TASK STATEMENT
Collect from the data below each line with "cite".
══ DATASET RECORDS ══
import Summits.Parity.GeneralizedHardyLittlewood.Theorems.PrimeLevelFamEdgeMomentsBeyondDiagonalDiagRemDeformedIdentity
import HarnessLib

/-!
# Route `PrimeLevelFamEdge`, crux K_A `MomentsBeyondDiagonal` (stmt-Parity-20007), line «petersson_layers» v4, stub `stub_diag`:
# **pointwise bounds for the `t`-deformed local factors `η_n^{(c)}(m) = c!·[X^c]H_n(m)`** (brick D4a of «D4TAIL»)

`H_n = AE ∗ AE⁻ ∗ 𝔄_n` (`…DiagRemDeformedIdentity`) is a multiplicative `ℝ⟦X⟧`-valued arithmetic function; its `X`-coefficients
`η_n^{(c)}(m)/c!` are the `t`-deformed local factors of «D4TAIL». This file and its sequel prove the pointwise bounds that feed the weighted `ℓ¹`
estimate (`…DiagRemDeformedLocalSum`, pattern of `…KernelFormXSqLocalSum` for `h_n = η_n^{(0)}`):

* `isMultiplicative_AE`, `isMultiplicative_frakA`, `isMultiplicative_H` — multiplicativity (hypothesis-parametrised, def-free);
* `abs_eta_le_crude` — **`|η_n^{(c)}(m)| ≤ τ(m)³(log m)^c/m`** for all `m ≥ 1` (no cancellation used);
(the squarefree bound `|η_n^{(c)}(u)| ≤ τ(u)gcd(n,u)(log u)^c/u²` — where the cancellation `1/p + W(p) = 1/(p(p+1))` enters — and the
Leibniz splitting over coprime factorisations are in the sequel `…DiagRemDeformedLocalSqf`).

Def-free; theorems only. Helper `--supports stmt-Parity-20007`; closes nothing; K_A, K_B and the Parity summit are NOT proved;
nothing about Landau–Siegel zeros.

## References
* E. Kowalski, P. Michel, J. VanderKam, J. reine angew. Math. 526 (2000), Prop. 5.1 p. 18.
  [cite: KowalskiMichelVanderKam2000, Prop. 5.1 — derivation (local factors of ν(s), absolute convergence)]
-/

noncomputable section

open Finset Real ArithmeticFunction

namespace Summit.Parity.GeneralizedHardyLittlewood.Theorems.MomentsBeyondDiagonal.DiagCorner

open Literature.NumberTheory.LFunctions.KMV2000.MollifierMainTerm (W G invA)
open Summit.Parity.GeneralizedHardyLittlewood.Theorems.BeyondDiagonalBeatsQuarter.KernelFormXSq
  (copTauW copTauW_apply invA_apply' isMultiplicative_W' isMultiplicative_invA' abs_W_le)

/-! ### Multiplicativity -/

/-- `AE = id⁻¹·e^{sX log}` is multiplicative. [folklore] -/
theorem isMultiplicative_AE (s : ℝ) (AE : ArithmeticFunction (PowerSeries ℝ))
    (hAE : ∀ d : ℕ, AE d = PowerSeries.C ((d : ℝ)⁻¹) * PowerSeries.rescale (s * Real.log d) (PowerSeries.exp ℝ)) :
    AE.IsMultiplicative := by
  refine ⟨?_, fun {m n} _ ↦ ?_⟩
  · rw [hAE]; simp
  · rcases Nat.eq_zero_or_pos m with rfl | hm
    · simp [hAE]
    rcases Nat.eq_zero_or_pos n with rfl | hn
    · simp [hAE]
    rw [hAE, hAE m, hAE n, show PowerSeries.C ((m : ℝ)⁻¹) * PowerSeries.rescale (s * Real.log m) (PowerSeries.exp ℝ) *
        (PowerSeries.C ((n : ℝ)⁻¹) * PowerSeries.rescale (s * Real.log n) (PowerSeries.exp ℝ)) =
        PowerSeries.C ((m : ℝ)⁻¹ * (n : ℝ)⁻¹) * (PowerSeries.rescale (s * Real.log m) (PowerSeries.exp ℝ) *
          PowerSeries.rescale (s * Real.log n) (PowerSeries.exp ℝ)) by rw [map_mul]; ring,
      expWeight_mul_eq_of_mul (by omega) (by omega)]
    push_cast
    rw [mul_inv]

/-- `W_n = 1_{(·,n)=1}·W` (as `C ∘ W_n`) is multiplicative. [folklore] -/
theorem isMultiplicative_Wc (n : ℕ) (Wc : ArithmeticFunction (PowerSeries ℝ))
    (hWc : ∀ k : ℕ, Wc k = PowerSeries.C (if k.Coprime n then W k else 0)) : Wc.IsMultiplicative := by
  refine ⟨?_, fun {a b} hab ↦ ?_⟩
  · rw [hWc, if_pos (Nat.coprime_one_left n), isMultiplicative_W'.map_one, map_one]
  · rw [hWc, hWc a, hWc b, ← map_mul]
    congr 1
    by_cases ha : a.Coprime n
    · by_cases hb : b.Coprime n
      · rw [if_pos (Nat.Coprime.mul_left ha hb), if_pos ha, if_pos hb, isMultiplicative_W'.map_mul_of_coprime hab]
      · have : ¬ (a * b).Coprime n := fun h ↦ hb (Nat.Coprime.coprime_mul_left h)
        rw [if_neg this, if_neg hb, mul_zero]
    · have : ¬ (a * b).Coprime n := fun h ↦ ha (Nat.Coprime.coprime_mul_right h)
      rw [if_neg this, if_neg ha, zero_mul]

/-- `𝔄_n = W_n·S` is multiplicative (`S = E ∗ E⁻` with the exponential weights of `…DiagRemRademacher`). [folklore] -/
theorem isMultiplicative_frakA (n : ℕ) (frakA : ArithmeticFunction (PowerSeries ℝ))
    (hA : ∀ k : ℕ, frakA k = PowerSeries.C (if k.Coprime n then W k else 0) *
      ∑ z ∈ k.divisorsAntidiagonal, PowerSeries.rescale (1 * Real.log z.1) (PowerSeries.exp ℝ) *
        PowerSeries.rescale (-1 * Real.log z.2) (PowerSeries.exp ℝ)) : frakA.IsMultiplicative := by
  classical
  set E : ArithmeticFunction (PowerSeries ℝ) :=
    ⟨fun d ↦ if d = 0 then 0 else PowerSeries.rescale (1 * Real.log d) (PowerSeries.exp ℝ), if_pos rfl⟩ with hEdef
  set Em : ArithmeticFunction (PowerSeries ℝ) :=
    ⟨fun d ↦ if d = 0 then 0 else PowerSeries.rescale (-1 * Real.log d) (PowerSeries.exp ℝ), if_pos rfl⟩ with hEmdef
  have hE : ∀ d : ℕ, d ≠ 0 → E d = PowerSeries.rescale (1 * Real.log d) (PowerSeries.exp ℝ) := fun d hd ↦ by
    rw [hEdef]; exact if_neg hd
  have hEm : ∀ d : ℕ, d ≠ 0 → Em d = PowerSeries.rescale (-1 * Real.log d) (PowerSeries.exp ℝ) := fun d hd ↦ by
    rw [hEmdef]; exact if_neg hd
  set Wc : ArithmeticFunction (PowerSeries ℝ) :=
    ⟨fun k ↦ PowerSeries.C (if k.Coprime n then W k else 0), by split_ifs <;> simp⟩ with hWcdef
  have hWc : ∀ k : ℕ, Wc k = PowerSeries.C (if k.Coprime n then W k else 0) := fun k ↦ rfl
  have hfr : frakA = Wc.pmul (E * Em) := by
    ext k : 1
    rw [pmul_apply, hA, hWc, mul_apply]
    congr 1
    refine Finset.sum_congr rfl fun z hz ↦ ?_
    obtain ⟨h1, h2⟩ := ne_zero_of_mem_divisorsAntidiagonal' hz
    rw [hE z.1 h1, hEm z.2 h2]
  rw [hfr]
  exact (isMultiplicative_Wc n Wc hWc).pmul
    ((isMultiplicative_expWeight 1 E hE).mul (isMultiplicative_expWeight (-1) Em hEm))

/-- `H_n = AE ∗ AE⁻ ∗ 𝔄_n` is multiplicative. [folklore] -/
theorem isMultiplicative_H (n : ℕ) (AE AEm frakA : ArithmeticFunction (PowerSeries ℝ))
    (hAE : ∀ d : ℕ, AE d = PowerSeries.C ((d : ℝ)⁻¹) * PowerSeries.rescale (1 * Real.log d) (PowerSeries.exp ℝ))
    (hAEm : ∀ d : ℕ, AEm d = PowerSeries.C ((d : ℝ)⁻¹) * PowerSeries.rescale (-1 * Real.log d) (PowerSeries.exp ℝ))
    (hA : ∀ k : ℕ, frakA k = PowerSeries.C (if k.Coprime n then W k else 0) *
      ∑ z ∈ k.divisorsAntidiagonal, PowerSeries.rescale (1 * Real.log z.1) (PowerSeries.exp ℝ) *
        PowerSeries.rescale (-1 * Real.log z.2) (PowerSeries.exp ℝ)) : (AE * AEm * frakA).IsMultiplicative :=
  ((isMultiplicative_AE 1 AE hAE).mul (isMultiplicative_AE (-1) AEm hAEm)).mul (isMultiplicative_frakA n frakA hA)

/-! ### The crude bound -/

/-- `Σ_{x ∈ dA(k)} 1 = τ(k)` and `τ(y) ≤ τ(k)` for `y ∣ k`, packaged: `Σ_{(y₁,y₂), y₁y₂=k} τ(y₁)τ(y₂) ≤ τ(k)³` as a sum of ones. [folklore] -/
theorem sum_divisorsAntidiagonal_card_mul_card_le {k : ℕ} (hk : k ≠ 0) :
    ∑ y ∈ k.divisorsAntidiagonal, ((y.1.divisorsAntidiagonal.card : ℝ) * y.2.divisorsAntidiagonal.card) ≤
      (k.divisors.card : ℝ) ^ 3 := by
  have hcard : ∀ m : ℕ, (m.divisorsAntidiagonal.card : ℝ) = m.divisors.card := by
    intro m
    have h := Nat.sum_divisorsAntidiagonal (n := m) (fun _ _ ↦ (1 : ℝ))
    simp only [Finset.sum_const, nsmul_eq_mul, mul_one] at h
    exact h
  have hle : ∀ y ∈ k.divisorsAntidiagonal, ((y.1.divisorsAntidiagonal.card : ℝ) * y.2.divisorsAntidiagonal.card) ≤
      (k.divisors.card : ℝ) * k.divisors.card := by
    intro y hy
    have hy' := Nat.mem_divisorsAntidiagonal.1 hy
    rw [hcard, hcard]
    have h1 : y.1.divisors.card ≤ k.divisors.card :=
      Finset.card_le_card (Nat.divisors_subset_of_dvd hk ⟨y.2, hy'.1.symm⟩)
    have h2 : y.2.divisors.card ≤ k.divisors.card :=
      Finset.card_le_card (Nat.divisors_subset_of_dvd hk ⟨y.1, by rw [mul_comm]; exact hy'.1.symm⟩)
    exact mul_le_mul (by exact_mod_cast h1) (by exact_mod_cast h2) (Nat.cast_nonneg _) (Nat.cast_nonneg _)
  refine (Finset.sum_le_sum hle).trans ?_
  rw [Finset.sum_const, nsmul_eq_mul, hcard]
  ring_nf
  rfl

/-- **The crude bound `|η_n^{(c)}(m)| ≤ τ(m)³(log m)^c/m`** (`m ≥ 1`): every term of the triple sum has modulus `≤ (log m)^c/m`
(`|W_n(y)| ≤ 1/y`, `x₁x₂z₁z₂ = m`), and there are `≤ τ(m)³` terms. [cite: KowalskiMichelVanderKam2000, Prop. 5.1 — derivation] -/
theorem abs_eta_le_crude (n c : ℕ) {m : ℕ} (hm : m ≠ 0) :
    |∑ y ∈ m.divisorsAntidiagonal, ∑ x ∈ y.1.divisorsAntidiagonal, ∑ z ∈ y.2.divisorsAntidiagonal,
        (x.1 : ℝ)⁻¹ * (x.2 : ℝ)⁻¹ * (if y.2.Coprime n then W y.2 else 0) *
          (Real.log x.1 - Real.log x.2 + (Real.log z.1 - Real.log z.2)) ^ c| ≤
      (m.divisors.card : ℝ) ^ 3 * Real.log m ^ c / m := by
  have hm0 : (0 : ℝ) < m := by exact_mod_cast Nat.pos_of_ne_zero hm
  have hlogm : 0 ≤ Real.log (m : ℝ) := Real.log_natCast_nonneg m
  -- termwise bound
  have hterm : ∀ y ∈ m.divisorsAntidiagonal, ∀ x ∈ y.1.divisorsAntidiagonal, ∀ z ∈ y.2.divisorsAntidiagonal,
      |(x.1 : ℝ)⁻¹ * (x.2 : ℝ)⁻¹ * (if y.2.Coprime n then W y.2 else 0) *
          (Real.log x.1 - Real.log x.2 + (Real.log z.1 - Real.log z.2)) ^ c| ≤ Real.log m ^ c / m := by
    intro y hy x hx z hz
    have hy' := Nat.mem_divisorsAntidiagonal.1 hy
    have hx' := Nat.mem_divisorsAntidiagonal.1 hx
    have hz' := Nat.mem_divisorsAntidiagonal.1 hz
    obtain ⟨hx1, hx2⟩ := ne_zero_of_mem_divisorsAntidiagonal' hx
    obtain ⟨hz1, hz2⟩ := ne_zero_of_mem_divisorsAntidiagonal' hz
    obtain ⟨hy1, hy2⟩ := ne_zero_of_mem_divisorsAntidiagonal' hy
    have l1 : 0 ≤ Real.log (x.1 : ℝ) := Real.log_natCast_nonneg _
    have l2 : 0 ≤ Real.log (x.2 : ℝ) := Real.log_natCast_nonneg _
    have l3 : 0 ≤ Real.log (z.1 : ℝ) := Real.log_natCast_nonneg _
    have l4 : 0 ≤ Real.log (z.2 : ℝ) := Real.log_natCast_nonneg _
    have hsum : Real.log (x.1 : ℝ) + Real.log x.2 + Real.log z.1 + Real.log z.2 = Real.log m := by
      have c1 : (x.1 : ℝ) ≠ 0 := Nat.cast_ne_zero.2 hx1
      have c2 : (x.2 : ℝ) ≠ 0 := Nat.cast_ne_zero.2 hx2
      have c3 : (z.1 : ℝ) ≠ 0 := Nat.cast_ne_zero.2 hz1
      have c4 : (z.2 : ℝ) ≠ 0 := Nat.cast_ne_zero.2 hz2
      rw [show (m : ℝ) = ((x.1 : ℝ) * x.2) * ((z.1 : ℝ) * z.2) by
          rw [← hy'.1, ← hx'.1, ← hz'.1]; push_cast; ring,
        Real.log_mul (mul_ne_zero c1 c2) (mul_ne_zero c3 c4), Real.log_mul c1 c2, Real.log_mul c3 c4]
      ring
    have hL : |Real.log (x.1 : ℝ) - Real.log x.2 + (Real.log z.1 - Real.log z.2)| ≤ Real.log m := by
      rw [abs_le]; constructor <;> linarith
    have hW : |(if y.2.Coprime n then W y.2 else 0)| ≤ (y.2 : ℝ)⁻¹ := by
      split_ifs
      · exact abs_W_le y.2
      · rw [abs_zero]; positivity
    have hx12 : (x.1 : ℝ)⁻¹ * (x.2 : ℝ)⁻¹ = (y.1 : ℝ)⁻¹ := by
      rw [← mul_inv, ← Nat.cast_mul, hx'.1]
    rw [abs_mul, abs_mul, abs_pow, abs_mul, abs_inv, abs_inv, Nat.abs_cast, Nat.abs_cast, hx12]
    have hy12 : (y.1 : ℝ)⁻¹ * (y.2 : ℝ)⁻¹ = (m : ℝ)⁻¹ := by
      rw [← mul_inv, ← Nat.cast_mul, hy'.1]
    calc (y.1 : ℝ)⁻¹ * |(if y.2.Coprime n then W y.2 else 0)| *
          |Real.log (x.1 : ℝ) - Real.log x.2 + (Real.log z.1 - Real.log z.2)| ^ c
        ≤ (y.1 : ℝ)⁻¹ * (y.2 : ℝ)⁻¹ * Real.log m ^ c := by
          gcongr
      _ = Real.log m ^ c / m := by rw [hy12, inv_mul_eq_div]
  calc _ ≤ ∑ y ∈ m.divisorsAntidiagonal, ∑ x ∈ y.1.divisorsAntidiagonal, ∑ z ∈ y.2.divisorsAntidiagonal,
        Real.log m ^ c / m := by
        refine (Finset.abs_sum_le_sum_abs _ _).trans (Finset.sum_le_sum fun y hy ↦ ?_)
        refine (Finset.abs_sum_le_sum_abs _ _).trans (Finset.sum_le_sum fun x hx ↦ ?_)
        exact (Finset.abs_sum_le_sum_abs _ _).trans (Finset.sum_le_sum fun z hz ↦ hterm y hy x hx z hz)
    _ = (∑ y ∈ m.divisorsAntidiagonal, ((y.1.divisorsAntidiagonal.card : ℝ) * y.2.divisorsAntidiagonal.card)) *
        (Real.log m ^ c / m) := by
        rw [Finset.sum_mul]
        refine Finset.sum_congr rfl fun y _ ↦ ?_
        simp only [Finset.sum_const, nsmul_eq_mul]; ring
    _ ≤ (m.divisors.card : ℝ) ^ 3 * (Real.log m ^ c / m) :=
        mul_le_mul_of_nonneg_right (sum_divisorsAntidiagonal_card_mul_card_le hm) (by positivity)
    _ = _ := by ring

end Summit.Parity.GeneralizedHardyLittlewood.Theorems.MomentsBeyondDiagonal.DiagCorner

end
═══
WRITTEN RESPONSE
  [cite: KowalskiMichelVanderKam2000, Prop. 5.1 — derivation (local factors of ν(s), absolute convergence)]
(`|W_n(y)| ≤ 1/y`, `x₁x₂z₁z₂ = m`), and there are `≤ τ(m)³` terms. [cite: KowalskiMichelVanderKam2000, Prop. 5.1 — derivation] -/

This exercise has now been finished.